## Task statement
Start at the line with "normal of index" in the records below, stop at the line with "theorem resH1Hom_eq_zero_of_comp_subgroupIncl_comap_eq_zero (hN", and return every line in that span exactly, the two end lines included.

(Collected data entries)
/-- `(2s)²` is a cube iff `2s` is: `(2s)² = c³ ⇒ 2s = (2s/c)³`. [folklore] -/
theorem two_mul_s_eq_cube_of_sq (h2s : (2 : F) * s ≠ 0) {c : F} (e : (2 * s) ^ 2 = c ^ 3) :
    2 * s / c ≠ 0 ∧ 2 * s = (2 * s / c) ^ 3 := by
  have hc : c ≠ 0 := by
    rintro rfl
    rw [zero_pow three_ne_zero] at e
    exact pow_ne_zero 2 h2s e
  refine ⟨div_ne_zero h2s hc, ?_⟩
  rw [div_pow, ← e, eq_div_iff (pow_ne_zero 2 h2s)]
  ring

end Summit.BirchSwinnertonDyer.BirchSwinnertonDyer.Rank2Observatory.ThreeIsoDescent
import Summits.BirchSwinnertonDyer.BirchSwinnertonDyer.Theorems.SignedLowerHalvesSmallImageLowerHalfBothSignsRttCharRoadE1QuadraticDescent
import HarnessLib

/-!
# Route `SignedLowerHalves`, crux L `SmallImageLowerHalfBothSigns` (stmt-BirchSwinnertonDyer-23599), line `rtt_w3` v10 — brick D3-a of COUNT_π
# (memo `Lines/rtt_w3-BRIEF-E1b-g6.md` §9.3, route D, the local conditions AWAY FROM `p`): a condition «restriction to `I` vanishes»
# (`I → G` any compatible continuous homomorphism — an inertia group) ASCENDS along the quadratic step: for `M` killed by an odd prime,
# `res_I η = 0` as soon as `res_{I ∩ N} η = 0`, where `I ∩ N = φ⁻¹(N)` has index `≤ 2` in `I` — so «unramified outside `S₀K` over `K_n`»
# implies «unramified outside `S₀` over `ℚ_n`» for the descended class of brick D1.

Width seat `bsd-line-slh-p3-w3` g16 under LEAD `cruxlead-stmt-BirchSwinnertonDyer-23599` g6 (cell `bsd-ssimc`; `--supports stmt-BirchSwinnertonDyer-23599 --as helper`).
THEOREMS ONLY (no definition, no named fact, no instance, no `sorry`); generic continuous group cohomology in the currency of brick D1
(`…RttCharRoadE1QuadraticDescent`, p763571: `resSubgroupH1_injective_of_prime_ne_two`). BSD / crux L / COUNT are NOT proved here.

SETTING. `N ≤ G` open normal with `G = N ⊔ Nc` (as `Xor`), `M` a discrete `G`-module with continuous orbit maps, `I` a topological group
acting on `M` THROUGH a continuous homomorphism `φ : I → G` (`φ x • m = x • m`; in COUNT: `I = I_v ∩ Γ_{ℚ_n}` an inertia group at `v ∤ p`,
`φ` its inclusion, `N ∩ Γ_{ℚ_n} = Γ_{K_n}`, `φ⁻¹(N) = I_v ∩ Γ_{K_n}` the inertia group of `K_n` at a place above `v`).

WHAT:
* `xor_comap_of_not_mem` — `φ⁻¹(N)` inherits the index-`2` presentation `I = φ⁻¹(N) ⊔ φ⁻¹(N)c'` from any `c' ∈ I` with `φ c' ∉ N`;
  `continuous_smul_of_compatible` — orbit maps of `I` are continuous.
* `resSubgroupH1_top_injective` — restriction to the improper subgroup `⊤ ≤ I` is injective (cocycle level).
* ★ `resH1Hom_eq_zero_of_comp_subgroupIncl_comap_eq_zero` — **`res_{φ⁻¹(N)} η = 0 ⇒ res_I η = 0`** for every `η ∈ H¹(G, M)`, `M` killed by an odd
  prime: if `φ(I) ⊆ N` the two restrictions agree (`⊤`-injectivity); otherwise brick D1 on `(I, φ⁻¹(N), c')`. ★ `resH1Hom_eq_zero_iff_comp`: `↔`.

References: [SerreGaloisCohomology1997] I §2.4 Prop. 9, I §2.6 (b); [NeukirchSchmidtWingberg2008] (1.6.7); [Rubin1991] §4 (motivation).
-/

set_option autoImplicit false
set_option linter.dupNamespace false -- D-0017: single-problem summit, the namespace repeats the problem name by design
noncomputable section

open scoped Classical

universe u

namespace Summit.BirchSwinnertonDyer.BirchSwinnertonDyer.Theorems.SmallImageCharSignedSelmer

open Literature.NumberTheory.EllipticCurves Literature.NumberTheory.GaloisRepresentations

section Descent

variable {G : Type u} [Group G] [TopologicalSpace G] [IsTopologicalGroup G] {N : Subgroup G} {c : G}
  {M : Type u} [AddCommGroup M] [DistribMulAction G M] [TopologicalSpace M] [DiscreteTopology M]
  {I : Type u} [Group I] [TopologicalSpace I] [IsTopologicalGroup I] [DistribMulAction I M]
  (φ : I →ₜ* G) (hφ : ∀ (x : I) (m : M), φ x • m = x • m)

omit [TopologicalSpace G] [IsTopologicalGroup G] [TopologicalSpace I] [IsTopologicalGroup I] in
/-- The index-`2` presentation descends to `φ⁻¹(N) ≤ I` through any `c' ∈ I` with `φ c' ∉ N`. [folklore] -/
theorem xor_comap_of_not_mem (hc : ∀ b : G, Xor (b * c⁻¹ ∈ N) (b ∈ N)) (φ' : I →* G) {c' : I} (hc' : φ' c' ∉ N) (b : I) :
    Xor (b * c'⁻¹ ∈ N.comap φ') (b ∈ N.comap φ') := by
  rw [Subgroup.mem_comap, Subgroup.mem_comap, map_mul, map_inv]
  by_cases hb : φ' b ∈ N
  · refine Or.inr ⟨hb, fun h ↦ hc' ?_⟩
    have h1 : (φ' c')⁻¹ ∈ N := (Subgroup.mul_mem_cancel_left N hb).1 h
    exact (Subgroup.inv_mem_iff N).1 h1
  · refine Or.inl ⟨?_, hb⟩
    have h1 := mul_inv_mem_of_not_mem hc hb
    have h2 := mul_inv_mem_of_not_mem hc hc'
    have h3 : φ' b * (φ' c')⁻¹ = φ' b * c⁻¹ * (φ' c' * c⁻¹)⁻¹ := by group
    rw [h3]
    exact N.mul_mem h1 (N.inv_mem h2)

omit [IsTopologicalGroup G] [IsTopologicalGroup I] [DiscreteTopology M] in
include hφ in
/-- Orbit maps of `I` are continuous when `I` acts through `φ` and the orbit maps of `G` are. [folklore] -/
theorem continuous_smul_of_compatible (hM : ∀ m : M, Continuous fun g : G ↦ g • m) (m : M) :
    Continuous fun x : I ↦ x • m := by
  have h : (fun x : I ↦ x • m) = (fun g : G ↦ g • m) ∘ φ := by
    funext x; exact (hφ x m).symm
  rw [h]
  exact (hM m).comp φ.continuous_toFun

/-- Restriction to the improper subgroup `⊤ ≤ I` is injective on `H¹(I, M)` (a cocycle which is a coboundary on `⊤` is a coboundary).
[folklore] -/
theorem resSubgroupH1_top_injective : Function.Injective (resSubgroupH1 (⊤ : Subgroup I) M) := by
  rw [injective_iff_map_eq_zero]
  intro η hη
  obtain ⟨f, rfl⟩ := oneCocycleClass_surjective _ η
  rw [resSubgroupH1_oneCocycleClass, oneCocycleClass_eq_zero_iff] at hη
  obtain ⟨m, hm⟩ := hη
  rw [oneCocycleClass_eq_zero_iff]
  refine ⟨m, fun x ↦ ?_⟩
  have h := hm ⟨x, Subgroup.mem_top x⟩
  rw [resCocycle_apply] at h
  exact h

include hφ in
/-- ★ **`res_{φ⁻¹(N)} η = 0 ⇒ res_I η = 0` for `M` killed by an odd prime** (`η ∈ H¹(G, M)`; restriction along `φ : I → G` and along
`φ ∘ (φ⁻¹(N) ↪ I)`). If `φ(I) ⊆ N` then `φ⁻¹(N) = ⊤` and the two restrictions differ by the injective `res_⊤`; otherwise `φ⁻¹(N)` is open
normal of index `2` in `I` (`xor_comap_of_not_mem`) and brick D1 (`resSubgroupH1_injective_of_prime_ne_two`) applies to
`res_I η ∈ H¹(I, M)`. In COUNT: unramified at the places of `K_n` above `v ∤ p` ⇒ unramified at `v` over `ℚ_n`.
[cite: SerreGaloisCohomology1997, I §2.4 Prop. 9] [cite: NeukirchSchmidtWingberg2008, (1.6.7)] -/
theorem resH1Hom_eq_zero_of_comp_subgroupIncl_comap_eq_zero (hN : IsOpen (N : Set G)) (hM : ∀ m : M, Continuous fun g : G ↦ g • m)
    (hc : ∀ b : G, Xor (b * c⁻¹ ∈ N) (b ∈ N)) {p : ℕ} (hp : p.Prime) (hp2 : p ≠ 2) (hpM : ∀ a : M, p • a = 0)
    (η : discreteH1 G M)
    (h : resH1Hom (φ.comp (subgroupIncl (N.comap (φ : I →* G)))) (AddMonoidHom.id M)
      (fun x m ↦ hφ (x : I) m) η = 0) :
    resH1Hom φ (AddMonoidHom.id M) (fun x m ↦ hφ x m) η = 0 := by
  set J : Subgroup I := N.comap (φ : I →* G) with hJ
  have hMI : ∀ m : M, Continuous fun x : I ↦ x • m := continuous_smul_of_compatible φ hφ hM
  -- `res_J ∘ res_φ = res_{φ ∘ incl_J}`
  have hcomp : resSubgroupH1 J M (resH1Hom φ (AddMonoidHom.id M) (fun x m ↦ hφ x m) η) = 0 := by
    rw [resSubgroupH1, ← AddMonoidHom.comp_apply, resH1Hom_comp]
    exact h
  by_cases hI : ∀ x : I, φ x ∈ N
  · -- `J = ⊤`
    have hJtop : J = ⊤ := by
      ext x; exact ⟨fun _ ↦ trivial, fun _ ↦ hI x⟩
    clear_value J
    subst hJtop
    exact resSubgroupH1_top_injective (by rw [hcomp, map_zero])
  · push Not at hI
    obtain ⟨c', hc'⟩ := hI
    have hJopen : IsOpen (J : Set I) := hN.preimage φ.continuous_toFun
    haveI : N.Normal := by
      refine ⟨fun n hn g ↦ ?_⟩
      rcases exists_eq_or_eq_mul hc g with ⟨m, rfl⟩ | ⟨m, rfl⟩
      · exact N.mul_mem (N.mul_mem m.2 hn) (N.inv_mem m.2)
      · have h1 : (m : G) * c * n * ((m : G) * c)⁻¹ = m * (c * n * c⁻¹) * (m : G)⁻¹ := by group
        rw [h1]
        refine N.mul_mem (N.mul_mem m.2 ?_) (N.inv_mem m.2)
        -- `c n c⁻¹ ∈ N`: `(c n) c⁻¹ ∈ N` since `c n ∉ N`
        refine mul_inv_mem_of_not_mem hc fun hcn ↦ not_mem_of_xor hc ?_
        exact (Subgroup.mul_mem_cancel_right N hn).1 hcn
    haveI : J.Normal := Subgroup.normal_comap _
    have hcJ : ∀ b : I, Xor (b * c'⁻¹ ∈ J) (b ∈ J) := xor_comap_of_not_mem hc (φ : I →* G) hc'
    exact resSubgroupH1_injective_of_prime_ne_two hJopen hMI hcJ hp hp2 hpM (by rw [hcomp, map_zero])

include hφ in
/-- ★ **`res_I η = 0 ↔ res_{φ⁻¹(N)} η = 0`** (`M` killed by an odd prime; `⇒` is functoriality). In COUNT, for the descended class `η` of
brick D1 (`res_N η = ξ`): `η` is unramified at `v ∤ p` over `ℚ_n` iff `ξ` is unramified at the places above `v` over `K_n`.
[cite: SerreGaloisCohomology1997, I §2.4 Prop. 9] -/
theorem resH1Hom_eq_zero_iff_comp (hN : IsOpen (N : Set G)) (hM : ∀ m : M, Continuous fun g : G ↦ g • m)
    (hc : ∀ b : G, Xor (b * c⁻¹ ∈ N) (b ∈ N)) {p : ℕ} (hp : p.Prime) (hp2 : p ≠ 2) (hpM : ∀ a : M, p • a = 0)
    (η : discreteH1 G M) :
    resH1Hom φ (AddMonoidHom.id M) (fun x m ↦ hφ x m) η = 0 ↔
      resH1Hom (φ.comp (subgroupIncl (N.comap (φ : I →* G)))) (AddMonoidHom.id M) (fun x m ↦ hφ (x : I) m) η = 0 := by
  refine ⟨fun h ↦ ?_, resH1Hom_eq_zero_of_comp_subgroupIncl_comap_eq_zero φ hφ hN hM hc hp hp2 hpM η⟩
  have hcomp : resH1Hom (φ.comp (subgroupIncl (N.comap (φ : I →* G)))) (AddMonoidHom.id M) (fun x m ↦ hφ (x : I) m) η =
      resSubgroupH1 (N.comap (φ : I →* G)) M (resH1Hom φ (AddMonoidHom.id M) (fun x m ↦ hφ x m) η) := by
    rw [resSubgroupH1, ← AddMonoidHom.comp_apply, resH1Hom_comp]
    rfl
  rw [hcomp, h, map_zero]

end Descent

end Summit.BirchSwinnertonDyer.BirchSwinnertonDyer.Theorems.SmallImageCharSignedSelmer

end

## Reply
normal of index `2` in `I` (`xor_comap_of_not_mem`) and brick D1 (`resSubgroupH1_injective_of_prime_ne_two`) applies to
`res_I η ∈ H¹(I, M)`. In COUNT: unramified at the places of `K_n` above `v ∤ p` ⇒ unramified at `v` over `ℚ_n`.
[cite: SerreGaloisCohomology1997, I §2.4 Prop. 9] [cite: NeukirchSchmidtWingberg2008, (1.6.7)] -/
theorem resH1Hom_eq_zero_of_comp_subgroupIncl_comap_eq_zero (hN : IsOpen (N : Set G)) (hM : ∀ m : M, Continuous fun g : G ↦ g • m)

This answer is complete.